The next code will replace by NAs, the rows with full NAs.
df$aver_all <- apply(df[, c("aver1", "aver2", "aver3")], 1, function(x) ifelse(FALSE %in% is.na(x), sum(x, na.rm=TRUE), NA))
CodePudding user response:
Given that you have said that you also have rows where all column values are NAs, I will create an additional row in your dataset that fulfills this condition:
dataset <- tibble(count = c("X", "Y", "X", "Z"), aver1. = c(NA, 1, NA, NA),
aver2. = c(1, NA, NA, NA), aver3. = c(NA, NA, 0, NA))

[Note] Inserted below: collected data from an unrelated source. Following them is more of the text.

import Summits.QuantumFields.YangMills.Statement
import Literature.MathematicalPhysics.QuantumFieldTheory.YangMillsOSOneSpecies
import HarnessLib
import HarnessLib.Audit.Tags

/-!
# QuantumFields / YangMills — anatomy of the summit statement (solo seat `solo-QuantumFields-informed`)

Kernel bookkeeping that isolates the two hard cores of `YangMills` and names them as obligation nodes.

* **Continuum core** (per `G, r, sch, Δ`): ONE hermitian scalar field `T₀ : OSData Unit 4` (E0, E0', E1–E4 on
  `ℝ⁴`) that is the off-diagonal limit along `sch` of the renormalised joint `n`-point functions of the curvature
  `tr F²` ALONE, non-trivial, non-Gaussian, with full-spectrum mass gap `Δ`. Closed form over all compact simple
  `G`: `CurvatureContinuumCore`.
* **Lattice core** (per `G, r, sch, Δ`): the tree's `HasLatticeMassGap r sch Δ` — volume-uniform exponential
  clustering of every pair of gauge-invariant lattice observables at the scheme's couplings, rate `Δ` in physical
  units. Its weakest closed consequence over all compact simple `G`: `WeakCouplingLatticeGap` (rates `μ_k > 0` in
  lattice units, uncontrolled).
* `CurvatureAnatomy` — both cores for a COMMON `(r, sch, Δ)` with `β_k → ∞`; `yangMills_iff_curvatureAnatomy :
  YangMills ↔ CurvatureAnatomy` (`→`: restrict the all-species OS data to the curvature label; `←`: renormalise
  every other species to zero, `zeroOff`, and extend the one-field data by zero — the tree's
  `exists_yangMillsWitness_of_oneSpecies`). So the `2^ℵ₀` species of the statement are free: no proof needs to say
  anything about any continuum observable but `tr F²`; the full-spectrum content sits in the lattice clause.
* `AnatomyEquivalence`, `AnatomyProjections` (proved propositions) — the equivalence, and the projections
  `YangMills → CurvatureContinuumCore`, `YangMills → WeakCouplingLatticeGap`. (The converse
  `CurvatureContinuumCore ∧ WeakCouplingLatticeGap → CurvatureAnatomy` is NOT claimed: the cores must hold along
  one scheme with matched rates `μ_k = Δ a_k`.)

`WeakCouplingLatticeGap` is typed with the SAME quantifier order as `HasLatticeMassGap` (`∀ A B, ∃ C, ∀ᶠ k`): the
pair-dependent threshold is essential — the summit does not formally give clustering of all pairs at one common
coupling. It is the statement every infrared approach must reach and none does for a non-abelian Lie group in
`d = 4` (it holds for finite gauge groups and fails in the Coulomb phase of `U(1)`); see the seat's PLAN.md.

No facts, no axioms, no `sorry`: pure logic over the audited interface.
-/

open scoped SchwartzMap
open MeasureTheory Filter Topology
open Literature.MathematicalPhysics.AQFT Literature.MathematicalPhysics.QuantumLattice
open Literature.MathematicalPhysics.QuantumFieldTheory Literature.Probability.LatticeModels

noncomputable section

namespace Summit.QuantumFields.YangMills.Theorems

/-! ### Zeroing the renormalisation of every species but one -/

section ZeroOff

variable {ι : Type}

/-- The scheme `sch` with the multiplicative renormalisation of every species other than `s₀` set to zero (same
spacings, couplings, volumes and counterterms). -/
def zeroOff (sch : SpeciesScheme ι) (s₀ : ι) : SpeciesScheme ι where
  a := sch.a
  a_pos := sch.a_pos
  tendsto_a := sch.tendsto_a
  β := sch.β
  L := sch.L
  tendsto_L := sch.tendsto_L
  c := fun s k => by classical exact if s = s₀ then sch.c s k else 0
  m := sch.m

/-- `zeroOff` keeps the renormalisation of `s₀`. -/
theorem zeroOff_c_self (sch : SpeciesScheme ι) (s₀ : ι) (k : ℕ) : (zeroOff sch s₀).c s₀ k = sch.c s₀ k := by
  simp [zeroOff]

/-- `zeroOff` zeroes the renormalisation of every other species. -/
theorem zeroOff_c_of_ne (sch : SpeciesScheme ι) {s₀ s : ι} (h : s ≠ s₀) (k : ℕ) : (zeroOff sch s₀).c s k = 0 := by
  simp [zeroOff, h]

/-- `zeroOff` keeps the weak-coupling clause (it reads only `β`). -/
theorem hasWeakCouplingLimit_zeroOff (sch : SpeciesScheme ι) (s₀ : ι) :
    (zeroOff sch s₀).HasWeakCouplingLimit ↔ sch.HasWeakCouplingLimit := Iff.rfl

variable {G : Type} [Group G] [MeasurableSpace G] [TopologicalSpace G] [IsTopologicalGroup G]
  [CompactSpace G] [BorelSpace G] {N : ℕ}

/-- `zeroOff` keeps the joint lattice `n`-point functions of the all-`s₀` strings. -/
theorem latticeSchwinger_zeroOff_const (ρ : G →* Matrix (Fin N) (Fin N) ℂ) (sch : SpeciesScheme ι) (s₀ : ι)
    (obs : ι → LGConfig 4 G → ℝ) (k n : ℕ) (f : Fin n → 𝓢(EuclideanSpace ℝ (Fin 4), ℝ)) :
    latticeSchwinger ρ (zeroOff sch s₀) obs k n (fun _ => s₀) f = latticeSchwinger ρ sch obs k n (fun _ => s₀) f := by
  unfold latticeSchwinger
  simp only [zeroOff_c_self]
  rfl

/-- `zeroOff` keeps the all-observable lattice clause (it reads only `a`, `β`, `L`). -/
theorem hasLatticeMassGap_zeroOff (r : LatticeRep G) (sch : SpeciesScheme ι) (s₀ : ι) (Δ : ℝ) :
    HasLatticeMassGap r (zeroOff sch s₀) Δ ↔ HasLatticeMassGap r sch Δ := Iff.rfl

end ZeroOff

/-! ### The cores for one gauge group -/

section OneGroup

variable {G : Type} [Group G] [MeasurableSpace G] [TopologicalSpace G] [IsTopologicalGroup G]
  [CompactSpace G] [BorelSpace G]

/-- **Continuum core from a full witness**: restricting all-species OS data `T` with `IsYangMillsFor r sch T` to
the curvature label gives one-field OS data that are the limit of the curvature strings, with the same
non-triviality, non-Gaussianity and gap. -/
theorem exists_oneField_of_isYangMillsFor (r : LatticeRep G) (sch : SpeciesScheme (YMSpecies G))
    {T : OSData (YMSpecies G) 4} (hYM : IsYangMillsFor r sch T) (hNT : T.IsNontrivial r.curvature)
    (hNG : T.IsNonGaussian r.curvature) {Δ : ℝ} (hgap : T.HasMassGap Δ) :
    ∃ T₀ : OSData Unit 4,
      (∀ n : ℕ, n ≠ 0 → ∀ (f : Fin n → 𝓢(EuclideanSpace ℝ (Fin 4), ℝ))
        (F : 𝓢((Fin n → EuclideanSpace ℝ (Fin 4)), ℂ)),
        IsTensorOf F (fun i => ofRealTest (f i)) → IsOffDiagonal F →
          Tendsto (fun k : ℕ =>
            ((latticeSchwinger r.ρ sch (fun s => s.F) k n (fun _ => r.curvature) f : ℝ) : ℂ))
            atTop (𝓝 (T₀.schwinger n (fun _ => ()) F))) ∧
      T₀.IsNontrivial () ∧ T₀.IsNonGaussian () ∧ T₀.HasMassGap Δ := by
  obtain ⟨T₀, hlive, hdead⟩ := OSData.exists_extendByZero T (fun _ : Unit => r.curvature) (fun _ => True)
  refine ⟨T₀, fun n hn f F hF hoff => ?_, ?_, ?_, ?_⟩
  · rw [OSData.schwinger_const_of_extendByZero T (fun _ : Unit => r.curvature) (fun _ => True) hlive trivial n]
    exact hYM n hn (fun _ => r.curvature) f F hF hoff
  · exact OSData.isNontrivial_of_extendByZero T (fun _ : Unit => r.curvature) (fun _ => True) hlive trivial hNT
  · exact OSData.isNonGaussian_of_extendByZero T (fun _ : Unit => r.curvature) (fun _ => True) hlive trivial hNG
  · exact OSData.hasMassGap_of_extendByZero T (fun _ : Unit => r.curvature) (fun _ => True) hlive hdead hgap

/-- **Full witness from the two cores**: one-field OS data that are the limit of the curvature strings along
`sch` (non-trivial, non-Gaussian, gap `Δ > 0`) and the lattice clause for `(r, sch, Δ)` give, for the scheme
`zeroOff sch r.curvature` (same `a`, `β`, `L`), all-species OS data with every clause of the `YangMills` conclusion. -/
theorem exists_witness_of_cores (r : LatticeRep G) (sch : SpeciesScheme (YMSpecies G)) (T₀ : OSData Unit 4)
    (hconv : ∀ n : ℕ, n ≠ 0 → ∀ (f : Fin n → 𝓢(EuclideanSpace ℝ (Fin 4), ℝ))
      (F : 𝓢((Fin n → EuclideanSpace ℝ (Fin 4)), ℂ)),
      IsTensorOf F (fun i => ofRealTest (f i)) → IsOffDiagonal F →
        Tendsto (fun k : ℕ =>
          ((latticeSchwinger r.ρ sch (fun s => s.F) k n (fun _ => r.curvature) f : ℝ) : ℂ))
          atTop (𝓝 (T₀.schwinger n (fun _ => ()) F)))
    (hNT : T₀.IsNontrivial ()) (hNG : T₀.IsNonGaussian ()) {Δ : ℝ} (hΔ : 0 < Δ) (hgap : T₀.HasMassGap Δ)
    (hIR : HasLatticeMassGap r sch Δ) :
    ∃ T : OSData (YMSpecies G) 4, IsYangMillsFor r (zeroOff sch r.curvature) T ∧
      T.IsNontrivial r.curvature ∧ T.IsNonGaussian r.curvature ∧
        ∃ Δ > 0, T.HasMassGap Δ ∧ HasLatticeMassGap r (zeroOff sch r.curvature) Δ := by
  refine exists_yangMillsWitness_of_oneSpecies r (zeroOff sch r.curvature)
    (fun s hs k => zeroOff_c_of_ne sch hs k) T₀ (fun n hn f F hF hoff => ?_) hNT hNG hΔ hgap
    ((hasLatticeMassGap_zeroOff r sch r.curvature Δ).2 hIR)
  simp only [latticeSchwinger_zeroOff_const]
  exact hconv n hn f F hF hoff

end OneGroup

/-! ### The closed conjectures (obligation nodes) -/

/-- **Curvature anatomy of the summit.** For every compact simple `G`: a faithful unitary representation `r`, a
scheme `sch` with `β_k → +∞` and `Δ > 0` such that (continuum core) ONE hermitian scalar field `T₀` on `ℝ⁴` with
the OS axioms E0, E0', E1–E4 is the off-diagonal limit of the renormalised joint `n`-point functions of `tr F²` in
the representation `r` along `sch`, non-trivial, non-Gaussian, with full mass gap `Δ`; and (lattice core) every
pair of gauge-invariant local lattice observables clusters exponentially at rate `Δ a_k` in lattice units,
uniformly in the torus size, at the scheme's couplings. EQUIVALENT to `YangMills`
(`yangMills_iff_curvatureAnatomy`). -/
@[conjecture] def CurvatureAnatomy : Prop :=
  ∀ (G : Type) [Group G] [TopologicalSpace G] [IsTopologicalGroup G] [CompactSpace G],
    IsCompactSimpleLieGroup G →
      letI : MeasurableSpace G := borel G
      haveI : BorelSpace G := ⟨rfl⟩
      ∃ (r : LatticeRep G) (sch : SpeciesScheme (YMSpecies G)),
        sch.HasWeakCouplingLimit ∧ ∃ Δ > 0,
          (∃ T₀ : OSData Unit 4,
            (∀ n : ℕ, n ≠ 0 → ∀ (f : Fin n → 𝓢(EuclideanSpace ℝ (Fin 4), ℝ))
              (F : 𝓢((Fin n → EuclideanSpace ℝ (Fin 4)), ℂ)),
              IsTensorOf F (fun i => ofRealTest (f i)) → IsOffDiagonal F →
                Tendsto (fun k : ℕ =>
                  ((latticeSchwinger r.ρ sch (fun s => s.F) k n (fun _ => r.curvature) f : ℝ) : ℂ))
                  atTop (𝓝 (T₀.schwinger n (fun _ => ()) F))) ∧
            T₀.IsNontrivial () ∧ T₀.IsNonGaussian () ∧ T₀.HasMassGap Δ) ∧
          HasLatticeMassGap r sch Δ

/-- **Continuum core of the summit** (the ultraviolet / construction half): for every compact simple `G`, a
faithful unitary representation `r`, a scheme with `β_k → +∞` and ONE hermitian scalar field `T₀` on `ℝ⁴`
satisfying the OS axioms E0, E0', E1–E4 that is the off-diagonal limit along the scheme of the renormalised
joint `n`-point functions of `tr F²`, non-trivial, non-Gaussian, with a full-spectrum mass gap `Δ > 0`. Implied
by `YangMills`; no converse (the lattice core is dropped). -/
@[conjecture] def CurvatureContinuumCore : Prop :=
  ∀ (G : Type) [Group G] [TopologicalSpace G] [IsTopologicalGroup G] [CompactSpace G],
    IsCompactSimpleLieGroup G →
      letI : MeasurableSpace G := borel G
      haveI : BorelSpace G := ⟨rfl⟩
      ∃ (r : LatticeRep G) (sch : SpeciesScheme (YMSpecies G)),
        sch.HasWeakCouplingLimit ∧ ∃ Δ > 0, ∃ T₀ : OSData Unit 4,
          (∀ n : ℕ, n ≠ 0 → ∀ (f : Fin n → 𝓢(EuclideanSpace ℝ (Fin 4), ℝ))
            (F : 𝓢((Fin n → EuclideanSpace ℝ (Fin 4)), ℂ)),
            IsTensorOf F (fun i => ofRealTest (f i)) → IsOffDiagonal F →
              Tendsto (fun k : ℕ =>
                ((latticeSchwinger r.ρ sch (fun s => s.F) k n (fun _ => r.curvature) f : ℝ) : ℂ))
                atTop (𝓝 (T₀.schwinger n (fun _ => ()) F))) ∧
          T₀.IsNontrivial () ∧ T₀.IsNonGaussian () ∧ T₀.HasMassGap Δ

/-- **Weak-coupling lattice gap** (the weakest infrared consequence of the summit): for every compact simple
`G`, a faithful unitary representation `r` (Wilson action `β ∑ₚ Re tr r.ρ(Uₚ)`), inverse couplings `β_k → +∞`,
rates `μ_k > 0` (lattice units) and volumes `L_k` such that for every pair `A, B` of gauge-invariant local lattice
observables there is a constant `C` with, for all large `k`, on every periodic torus of side `2S + 1`, `S ≥ L_k`,
and all time separations `n ≤ S`: `|⟨A · τ_{n e₀} B⟩ − ⟨A⟩⟨B⟩| ≤ C e^{−μ_k n}` at coupling `β_k`. Exponential
clustering persists to arbitrarily weak coupling, uniformly in the volume — the negation of a massless (Coulomb /
deconfined) phase along the sequence. Same quantifier order as `HasLatticeMassGap` (pair-dependent threshold). -/
@[conjecture] def WeakCouplingLatticeGap : Prop :=
  ∀ (G : Type) [Group G] [TopologicalSpace G] [IsTopologicalGroup G] [CompactSpace G],
    IsCompactSimpleLieGroup G →
      letI : MeasurableSpace G := borel G
      haveI : BorelSpace G := ⟨rfl⟩
      ∃ (r : LatticeRep G) (β μ : ℕ → ℝ) (L : ℕ → ℕ),
        Tendsto β atTop atTop ∧ (∀ k, 0 < μ k) ∧
          ∀ A B : YMSpecies G, ∃ C : ℝ, ∀ᶠ k in atTop, ∀ S : ℕ, L k ≤ S → ∀ n : ℕ, n ≤ S →
            |latticeConnectedCorr r.ρ (β k) (2 * S + 1) A.F B.F n| ≤ C * Real.exp (-(μ k * n))

/-! ### The anatomy theorem and the projections -/

/-- **`YangMills ↔ CurvatureAnatomy`.** The summit is exactly: weak-coupling scheme + one-field continuum limit of
`tr F²` (OS axioms, non-trivial, non-Gaussian, gap `Δ`) + volume-uniform lattice clustering of all observables at
rate `Δ` in physical units, along one scheme. -/
theorem yangMills_iff_curvatureAnatomy : YangMills ↔ CurvatureAnatomy := by
  constructor
  · intro h G _ _ _ _ hG
    letI : MeasurableSpace G := borel G
    haveI : BorelSpace G := ⟨rfl⟩
    obtain ⟨r, sch, T, hw, hYM, hNT, hNG, Δ, hΔ, hgap, hlat⟩ := h G hG
    exact ⟨r, sch, hw, Δ, hΔ, exists_oneField_of_isYangMillsFor r sch hYM hNT hNG hgap, hlat⟩
  · intro h G _ _ _ _ hG
    letI : MeasurableSpace G := borel G
    haveI : BorelSpace G := ⟨rfl⟩
    obtain ⟨r, sch, hw, Δ, hΔ, ⟨T₀, hconv, hNT, hNG, hgap⟩, hIR⟩ := h G hG
    obtain ⟨T, hT⟩ := exists_witness_of_cores r sch T₀ hconv hNT hNG hΔ hgap hIR
    exact ⟨r, zeroOff sch r.curvature, T, (hasWeakCouplingLimit_zeroOff sch r.curvature).2 hw, hT⟩

/-- **The anatomy equivalence** `YangMills ↔ CurvatureAnatomy`, as a proved proposition. -/
def AnatomyEquivalence : Prop := (YangMills ↔ CurvatureAnatomy)

/-- `AnatomyEquivalence` holds: `yangMills_iff_curvatureAnatomy`. -/
theorem AnatomyEquivalence_holds : AnatomyEquivalence := yangMills_iff_curvatureAnatomy

/-- **The summit implies both closed cores**: `YangMills → CurvatureContinuumCore` (drop the lattice clause) and
`YangMills → WeakCouplingLatticeGap` (rates `μ_k = Δ a_k`, the scheme's couplings and volumes), as a proved
proposition. -/
def AnatomyProjections : Prop :=
  (YangMills → CurvatureContinuumCore) ∧ (YangMills → WeakCouplingLatticeGap)

/-- `AnatomyProjections` holds: through the anatomy, dropping one core each time. -/
theorem AnatomyProjections_holds : AnatomyProjections := by
  refine ⟨fun h G _ _ _ _ hG => ?_, fun h G _ _ _ _ hG => ?_⟩
  · letI : MeasurableSpace G := borel G
    haveI : BorelSpace G := ⟨rfl⟩
    obtain ⟨r, sch, hw, Δ, hΔ, hUV, -⟩ := yangMills_iff_curvatureAnatomy.1 h G hG
    exact ⟨r, sch, hw, Δ, hΔ, hUV⟩
  · letI : MeasurableSpace G := borel G
    haveI : BorelSpace G := ⟨rfl⟩
    obtain ⟨r, sch, hw, Δ, hΔ, -, hlat⟩ := yangMills_iff_curvatureAnatomy.1 h G hG
    refine ⟨r, sch.β, fun k => Δ * sch.a k, sch.L, hw, fun k => mul_pos hΔ (sch.a_pos k), fun A B => ?_⟩
    obtain ⟨C, hC⟩ := hlat A B
    refine ⟨C, hC.mono fun k hk S hS n hn => ?_⟩
    simpa [mul_assoc] using hk S hS n hn

end Summit.QuantumFields.YangMills.Theorems

end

You can use the conditional case_when (https://dplyr.tidyverse.org/reference/case_when.html), which will allow you to set values depending on the conditions you choose for each row. In this case, you could use:
dataset$aver_all <- case_when(is.na(aver1.) & is.na(aver2.) & is.na(aver3.) ~ NA_real_,
aver1. | aver2. | aver3. ~ 1,
TRUE ~ 0)
Here the first condition sets rows where all values are NA to NA, the second sets a 1 if at least one of the three values of a row is a 1; and finally if none of these conditions is satisfied, a 0 is set.